True to Sensory’s established reputation for highly accurate voice AI solutions, Sensory makes generative AI even more accurate. The company’s enabling technology stack includes:
- Wake word recognition.
- Accurate speech-to-text with context and AI-generated prompt engineering to ensure ideal generative AI results.
- Intelligent response selection helps to avoid unpredictable and incorrect responses, aka ‘AI hallucinations,’ which can occur on platforms that rely solely on generative AI.
- Text-to-speech allows users to hear the generated responses in a natural voice.
- Sensory’s conversational AI stack also allows users to ask follow-up questions and commands to filter, sort, or add more information to the original request, making the conversation more natural and human-like.
“This launch expands Sensory’s capabilities to bring VoiceChat capabilities to devices of all types, giving businesses the opportunity to create more engaging and interactive products,” Mozer continued.

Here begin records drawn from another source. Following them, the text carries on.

import Mathlib
import Summits.ValiantsHypothesis.ValiantsHypothesis.Theorems.RigidityForcesSymmetryRankRigidMinimalReprLaplaceFourDefs
import Summits.ValiantsHypothesis.ValiantsHypothesis.Theorems.RigidityForcesSymmetryRankRigidMinimalReprLaplaceFourPencil
import Summits.ValiantsHypothesis.ValiantsHypothesis.Theorems.RigidityForcesSymmetryRankRigidMinimalReprLaplaceFourContraction

/-!
# The pencil on a subspace of codimension `≤ 2` (resp. `≤ 3`) is not two (resp. one) rank-one products
# (crux `RankRigidMinimalRepr`, stmt-ValiantsHypothesis-18034, route `RigidityForcesSymmetry`)

The two «easy» contradictions of the exact analysis of `LaplaceOptimal 4` (`…LaplaceFourPencil.lean`,
`…LaplaceFourContraction.lean`), stated on the pencil `M(t) = pencil t` alone:

* `pencil_codim_two_not_two_rank_one` — there is no subspace `K ⊆ ℂ⁴` cut out by two linear equations such that
  `M(ψ)` is a sum of two rank-one products for every `ψ ∈ K` (`K` contains an independent pair, and a plane is never
  inside the ten lines);
* `pencil_codim_three_not_rank_one` — nor one cut out by three equations with `M(ψ)` a single rank-one product on it
  (`K ≠ 0`, but a symmetric zero-diagonal rank-one matrix vanishes and `M(ψ) = 0` forces `ψ = 0`).

After contracting two slots (`contract₀₁`, `φ = 𝟙`), a cheap decomposition of `P₄` with at most two (three) noise terms and
at most two (one) rank-one terms is exactly such a situation; this kills every profile with at least two slices
(`…LaplaceFourSlices.lean`).  HONEST FRAMING: finite linear algebra toward `LaplaceOptimal 4` (rung `TiedTorusBound 3`);
the crux stays OPEN; nothing here bears on `VP ≠ VNP`.
-/

set_option autoImplicit false

-- the mandated summit-side namespace repeats a component by design (single-problem summit)
set_option linter.dupNamespace false

namespace Summit.ValiantsHypothesis.ValiantsHypothesis.Theorems.RigidityForcesSymmetryRankRigidMinimalRepr

namespace LaplaceFourEasy

open Module Matrix LaplaceFourPencil LaplaceFourContraction

/-! ### §1 Kernels of few linear conditions on `ℂ⁴` -/

/-- Two linear conditions on `ℂ⁴` leave a linearly independent pair of solutions. -/
theorem exists_indep_pair_of_two_conditions (A : Matrix (Fin 2) (Fin 4) ℂ) :
    ∃ ψ ψ' : Fin 4 → ℂ, LinearIndependent ℂ ![ψ, ψ'] ∧ A *ᵥ ψ = 0 ∧ A *ᵥ ψ' = 0 := by
  set L : (Fin 4 → ℂ) →ₗ[ℂ] (Fin 2 → ℂ) := Matrix.mulVecLin A with hL
  have hrange : finrank ℂ (LinearMap.range L) ≤ 2 := by
    simpa using (LinearMap.range L).finrank_le
  have hsum := L.finrank_range_add_finrank_ker
  have h4 : finrank ℂ (Fin 4 → ℂ) = 4 := by simp
  have hker : 1 < finrank ℂ (LinearMap.ker L) := by omega
  obtain ⟨x, hx⟩ := (Module.finrank_pos_iff_exists_ne_zero (R := ℂ) (M := LinearMap.ker L)).1 (by omega)
  obtain ⟨y, hxy⟩ := exists_linearIndependent_pair_of_one_lt_finrank hker hx
  have hmap := hxy.map' (LinearMap.ker L).subtype (Submodule.ker_subtype _)
  have hfun : (⇑(LinearMap.ker L).subtype ∘ ![x, y]) = ![(x : Fin 4 → ℂ), (y : Fin 4 → ℂ)] := by
    funext i; fin_cases i <;> rfl
  rw [hfun] at hmap
  exact ⟨x, y, hmap, x.2, y.2⟩

/-- Three linear conditions on `ℂ⁴` leave a non-zero solution. -/
theorem exists_ne_zero_of_three_conditions (A : Matrix (Fin 3) (Fin 4) ℂ) :
    ∃ ψ : Fin 4 → ℂ, ψ ≠ 0 ∧ A *ᵥ ψ = 0 := by
  set L : (Fin 4 → ℂ) →ₗ[ℂ] (Fin 3 → ℂ) := Matrix.mulVecLin A with hL
  have hne : LinearMap.ker L ≠ ⊥ := LinearMap.ker_ne_bot_of_finrank_lt (by simp)
  obtain ⟨ψ, hψ, hne⟩ := Submodule.exists_mem_ne_zero_of_ne_bot hne
  exact ⟨ψ, hne, hψ⟩

/-! ### §2 The two easy contradictions -/

/-- **Codimension `≤ 2`, two rank-one products: impossible.**  If every solution `ψ` of two linear equations has
`pencil ψ = a bᵀ + a' b'ᵀ` for some vectors, we reach a contradiction (`pencil_plane_not_two_rank_one`). -/
theorem pencil_codim_two_not_two_rank_one (A : Matrix (Fin 2) (Fin 4) ℂ)
    (h : ∀ ψ : Fin 4 → ℂ, A *ᵥ ψ = 0 →
      ∃ a b a' b' : Fin 4 → ℂ, pencil ψ = vecMulVec a b + vecMulVec a' b') : False := by
  obtain ⟨ψ, ψ', hind, hψ, hψ'⟩ := exists_indep_pair_of_two_conditions A
  refine pencil_plane_not_two_rank_one ψ ψ' hind fun μ => ?_
  have hμ : A *ᵥ (ψ + μ • ψ') = 0 := by rw [mulVec_add, mulVec_smul, hψ, hψ', smul_zero, add_zero]
  obtain ⟨a, b, a', b', hab⟩ := h _ hμ
  refine ⟨a, b, a', b', fun z w => ?_⟩
  have := congrFun (congrFun hab z) w
  simpa [pencil, vecMulVec_apply] using this

/-- **Codimension `≤ 3`, one rank-one product: impossible.**  If every solution `ψ` of three linear equations has
`pencil ψ = a bᵀ`, we reach a contradiction (`symm_rank_one_eq_zero`, `pencil_eq_zero`). -/
theorem pencil_codim_three_not_rank_one (A : Matrix (Fin 3) (Fin 4) ℂ)
    (h : ∀ ψ : Fin 4 → ℂ, A *ᵥ ψ = 0 → ∃ a b : Fin 4 → ℂ, pencil ψ = vecMulVec a b) : False := by
  obtain ⟨ψ, hne, hψ⟩ := exists_ne_zero_of_three_conditions A
  obtain ⟨a, b, hab⟩ := h ψ hψ
  have hv : ∀ z w, pencil ψ z w = a z * b w := fun z w => by
    rw [hab, vecMulVec_apply]
  have hsymm : ∀ z w : Fin 4, pencil ψ z w = pencil ψ w z := fun z w => by
    simp only [pencil, Matrix.of_apply]
    by_cases hzw : z = w
    · subst hzw; rfl
    · rw [if_neg hzw, if_neg (Ne.symm hzw)]; ring
  have h0 := symm_rank_one_eq_zero (fun z w => pencil ψ z w) a b hsymm (fun z => by simp [pencil]) hv
  have e : ∀ z w : Fin 4, z ≠ w → (∑ i, ψ i) - ψ z - ψ w = 0 := fun z w hzw => by
    have := h0 z w; simpa [pencil, hzw] using this
  have hT : ∑ i, ψ i = ψ 0 + ψ 1 + ψ 2 + ψ 3 := Fin.sum_univ_four ψ
  apply hne
  refine pencil_eq_zero ψ ?_ ?_ ?_ ?_
  · have := e 0 1 (by decide); rw [hT] at this; linear_combination this
  · have := e 0 2 (by decide); rw [hT] at this; linear_combination this
  · have := e 1 2 (by decide); rw [hT] at this; linear_combination this
  · have := e 0 3 (by decide); rw [hT] at this; linear_combination this


/-! ### §3 Finset-indexed forms -/

/-- At most `k` linear conditions indexed by a finset come from a `k × 4` matrix. -/
theorem exists_matrix_of_card_le {ι : Type*} (s : Finset ι) {k : ℕ} (hs : s.card ≤ k) (ℓ : ι → Fin 4 → ℂ) :
    ∃ A : Matrix (Fin k) (Fin 4) ℂ, ∀ ψ : Fin 4 → ℂ, A *ᵥ ψ = 0 → ∀ t ∈ s, ∑ x, ℓ t x * ψ x = 0 := by
  classical
  let e := s.equivFin
  refine ⟨Matrix.of fun i x => if h : (i : ℕ) < s.card then ℓ (e.symm ⟨i, h⟩ : s) x else 0, fun ψ hψ t ht => ?_⟩
  have hlt : ((Fin.castLE hs (e ⟨t, ht⟩) : Fin k) : ℕ) < s.card := by
    rw [Fin.val_castLE]; exact (e ⟨t, ht⟩).isLt
  have := congrFun hψ (Fin.castLE hs (e ⟨t, ht⟩))
  simp only [mulVec, dotProduct, Matrix.of_apply, Pi.zero_apply, dif_pos hlt] at this
  have hidx : e.symm ⟨((Fin.castLE hs (e ⟨t, ht⟩) : Fin k) : ℕ), hlt⟩ = ⟨t, ht⟩ := by
    rw [Equiv.symm_apply_eq]; exact Fin.ext (by simp only [Fin.val_castLE])
  rw [hidx] at this
  exact this

/-- A sum of at most two rank-one products is (padded by zeros) exactly two rank-one products. -/
theorem sum_rank_one_of_card_le_two {ι : Type*} (R : Finset ι) (hR : R.card ≤ 2)
    (M : ι → Matrix (Fin 4) (Fin 4) ℂ) (hM : ∀ t ∈ R, ∃ c r : Fin 4 → ℂ, M t = vecMulVec c r) :
    ∃ a b a' b' : Fin 4 → ℂ, ∑ t ∈ R, M t = vecMulVec a b + vecMulVec a' b' := by
  classical
  have hzero : vecMulVec (0 : Fin 4 → ℂ) (0 : Fin 4 → ℂ) = 0 := by
    ext i j; simp [vecMulVec_apply]
  rcases Nat.lt_or_ge R.card 1 with h0 | h1
  · have : R = ∅ := Finset.card_eq_zero.1 (show R.card = 0 by omega)
    exact ⟨0, 0, 0, 0, by rw [this, Finset.sum_empty, hzero, add_zero]⟩
  rcases Nat.lt_or_ge R.card 2 with h1' | h2
  · obtain ⟨t, rfl⟩ := Finset.card_eq_one.1 (show R.card = 1 by omega)
    obtain ⟨c, r, hc⟩ := hM t (Finset.mem_singleton_self t)
    exact ⟨c, r, 0, 0, by rw [Finset.sum_singleton, hc, hzero, add_zero]⟩
  · obtain ⟨t, t', hne, rfl⟩ := Finset.card_eq_two.1 (show R.card = 2 by omega)
    obtain ⟨c, r, hc⟩ := hM t (by simp)
    obtain ⟨c', r', hc'⟩ := hM t' (by simp)
    exact ⟨c, r, c', r', by rw [Finset.sum_pair hne, hc, hc']⟩

/-- A sum of at most one rank-one product is one rank-one product. -/
theorem sum_rank_one_of_card_le_one {ι : Type*} (R : Finset ι) (hR : R.card ≤ 1)
    (M : ι → Matrix (Fin 4) (Fin 4) ℂ) (hM : ∀ t ∈ R, ∃ c r : Fin 4 → ℂ, M t = vecMulVec c r) :
    ∃ a b : Fin 4 → ℂ, ∑ t ∈ R, M t = vecMulVec a b := by
  classical
  rcases Nat.lt_or_ge R.card 1 with h0 | h1
  · have : R = ∅ := Finset.card_eq_zero.1 (show R.card = 0 by omega)
    exact ⟨0, 0, by rw [this, Finset.sum_empty]; ext i j; simp [vecMulVec_apply]⟩
  · obtain ⟨t, rfl⟩ := Finset.card_eq_one.1 (show R.card = 1 by omega)
    obtain ⟨c, r, hc⟩ := hM t (Finset.mem_singleton_self t)
    exact ⟨c, r, by rw [Finset.sum_singleton, hc]⟩

/-! ### §4 Every easy profile is impossible -/

/-- **The easy profiles.**  A split-rank-one decomposition of `P₄` whose terms (in the canonical position, after a slot
relabelling) are: noise terms `S_t ∈ {{0}, {0,1}}`, rank-one terms `S_t ∈ {{2}, {3}, {0,2}, {0,3}}`, no slice at slot `1`,
with (at most two noise and at most two rank-one terms) or (at most three noise and at most one rank-one term) — does
not exist.  Contract slots `0,1` against `ψ, 𝟙`: on the common kernel of the noise coefficients `pencil ψ` would be a sum
of the rank-one terms (`…LaplaceFourContraction.lean`), contradicting §2. -/
theorem easy_profile {ι : Type*} (T : Finset ι) (X : ι → (Fin 4 → Fin 4) → ℂ) (S : ι → Finset (Fin 4))
    (hX : ∀ t ∈ T, IsSplitTerm (S t) (X t))
    (hS : ∀ t ∈ T, S t = {0} ∨ S t = {0, 1} ∨ S t = {2} ∨ S t = {3} ∨ S t = {0, 2} ∨ S t = {0, 3})
    (hsum : ∀ v, permPattern₄ v = ∑ t ∈ T, X t v)
    (hcount : ((T.filter fun t => S t = {0} ∨ S t = {0, 1}).card ≤ 2 ∧
        (T.filter fun t => ¬(S t = {0} ∨ S t = {0, 1})).card ≤ 2) ∨
      ((T.filter fun t => S t = {0} ∨ S t = {0, 1}).card ≤ 3 ∧
        (T.filter fun t => ¬(S t = {0} ∨ S t = {0, 1})).card ≤ 1)) : False := by
  classical
  set N := T.filter fun t => S t = {0} ∨ S t = {0, 1} with hN
  set R := T.filter fun t => ¬(S t = {0} ∨ S t = {0, 1}) with hR
  -- noise coefficients (at `φ = 𝟙`) and their matrices
  have hnoise : ∀ t ∈ N, ∃ (ℓ : Fin 4 → ℂ) (M : Matrix (Fin 4) (Fin 4) ℂ), ∀ ψ : Fin 4 → ℂ,
      contract₀₁ (X t) ψ 1 = (∑ x, ℓ x * ψ x) • M := by
    intro t ht
    rw [hN, Finset.mem_filter] at ht
    obtain ⟨ht, hSt⟩ := ht
    obtain ⟨u, w, hu, hw, hX'⟩ := hX t ht
    have hc : ∀ ψ φ, contract₀₁ (X t) ψ φ = contract₀₁ (fun v => u v * w v) ψ φ := fun ψ φ => contract_congr hX' ψ φ
    rcases hSt with hS0 | hS01
    · rw [hS0] at hu hw
      obtain ⟨ℓ, M, hM⟩ := contract_term_0 hu hw 1
      exact ⟨ℓ, M, fun ψ => by rw [hc, hM]⟩
    · rw [hS01] at hu hw
      obtain ⟨g, M, hM⟩ := contract_term_01 hu hw
      refine ⟨fun x => ∑ y, g x y, M, fun ψ => ?_⟩
      rw [hc, hM]
      congr 1
      refine Finset.sum_congr rfl fun x _ => ?_
      rw [Finset.sum_mul]
      exact Finset.sum_congr rfl fun y _ => by simp only [Pi.one_apply, mul_one]; ring
  -- rank-one terms
  have hrank : ∀ t ∈ R, ∀ ψ : Fin 4 → ℂ, ∃ c r : Fin 4 → ℂ, contract₀₁ (X t) ψ 1 = vecMulVec c r := by
    intro t ht ψ
    rw [hR, Finset.mem_filter] at ht
    obtain ⟨ht, hSt⟩ := ht
    obtain ⟨u, w, hu, hw, hX'⟩ := hX t ht
    rw [contract_congr hX']
    rcases hS t ht with h0 | h01 | h2 | h3 | h02 | h03
    · exact absurd (Or.inl h0) hSt
    · exact absurd (Or.inr h01) hSt
    · rw [h2] at hu hw
      obtain ⟨f, hf⟩ := contract_term_2 hu hw
      obtain ⟨r, hr⟩ := hf ψ 1
      exact ⟨f, r, hr⟩
    · rw [h3] at hu hw
      obtain ⟨f, hf⟩ := contract_term_3 hu hw
      obtain ⟨c, hc⟩ := hf ψ 1
      exact ⟨c, f, hc⟩
    · rw [h02] at hu hw
      obtain ⟨b, b', hb⟩ := contract_term_02 hu hw
      exact ⟨_, _, hb ψ 1⟩
    · rw [h03] at hu hw
      obtain ⟨c, c', hc⟩ := contract_term_03 hu hw
      exact ⟨_, _, hc ψ 1⟩
  choose! ℓ M hℓ using hnoise
  -- on the common kernel, `pencil ψ` is the sum of the rank-one terms
  have key : ∀ ψ : Fin 4 → ℂ, (∀ t ∈ N, ∑ x, ℓ t x * ψ x = 0) →
      pencil ψ = ∑ t ∈ R, contract₀₁ (X t) ψ 1 := by
    intro ψ hψ
    rw [← contract_permPattern_one, contract_congr hsum, contract_sum]
    have hTNR : T = N ∪ R := by
      rw [hN, hR]; exact (Finset.filter_union_filter_not_eq _ T).symm
    have hdisj : Disjoint N R := by rw [hN, hR]; exact Finset.disjoint_filter_filter_not T T _
    rw [hTNR, Finset.sum_union hdisj, Finset.sum_eq_zero (fun t ht => ?_), zero_add]
    rw [hℓ t ht, hψ t ht, zero_smul]
  rcases hcount with ⟨hN2, hR2⟩ | ⟨hN3, hR1⟩
  · obtain ⟨A, hA⟩ := exists_matrix_of_card_le N hN2 ℓ
    refine pencil_codim_two_not_two_rank_one A fun ψ hψ => ?_
    obtain ⟨a, b, a', b', hab⟩ := sum_rank_one_of_card_le_two R hR2 (fun t => contract₀₁ (X t) ψ 1)
      (fun t ht => hrank t ht ψ)
    exact ⟨a, b, a', b', by rw [key ψ (hA ψ hψ), hab]⟩
  · obtain ⟨A, hA⟩ := exists_matrix_of_card_le N hN3 ℓ
    refine pencil_codim_three_not_rank_one A fun ψ hψ => ?_
    obtain ⟨a, b, hab⟩ := sum_rank_one_of_card_le_one R hR1 (fun t => contract₀₁ (X t) ψ 1)
      (fun t ht => hrank t ht ψ)
    exact ⟨a, b, by rw [key ψ (hA ψ hψ), hab]⟩

end LaplaceFourEasy

end Summit.ValiantsHypothesis.ValiantsHypothesis.Theorems.RigidityForcesSymmetryRankRigidMinimalRepr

With Sensory’s hybrid cloud + edge AI platform, customers can choose to implement a number of powerful AI technologies to bolster the end-user experience and security, and split AI inference duties between edge devices and the cloud.
Using a smartwatch as an example of an ultra-low-power device, light-duty AI like wake word recognition, speaker verification, simple voice controls, and sound identification can run on-device. More complex AI inference, such as wakeword, speaker, and sound ID revalidation, as well as domain-specific assistants, and natural language understanding engines, can be routed to a more powerful connected device like a smartphone. And for high-horsepower AI inference, like generative AI and todays generation of VoiceChat, improved revalidation, face and object recognition, and more can be routed to the cloud.
SensoryCloud’s voice assistant solution is powered by a cutting-edge technology stack that includes Go, gRPC, NVIDIA Triton, and AWS Global Accelerator. The lightning-fast Go programming language builds scalable, high-performance applications that can handle even the most demanding workloads. gRPC enables the creation of advanced SDKs for seamless communication between components. SensoryCloud uses proprietary techniques to compress dialog data to reduce cloud fees and decrease latencies.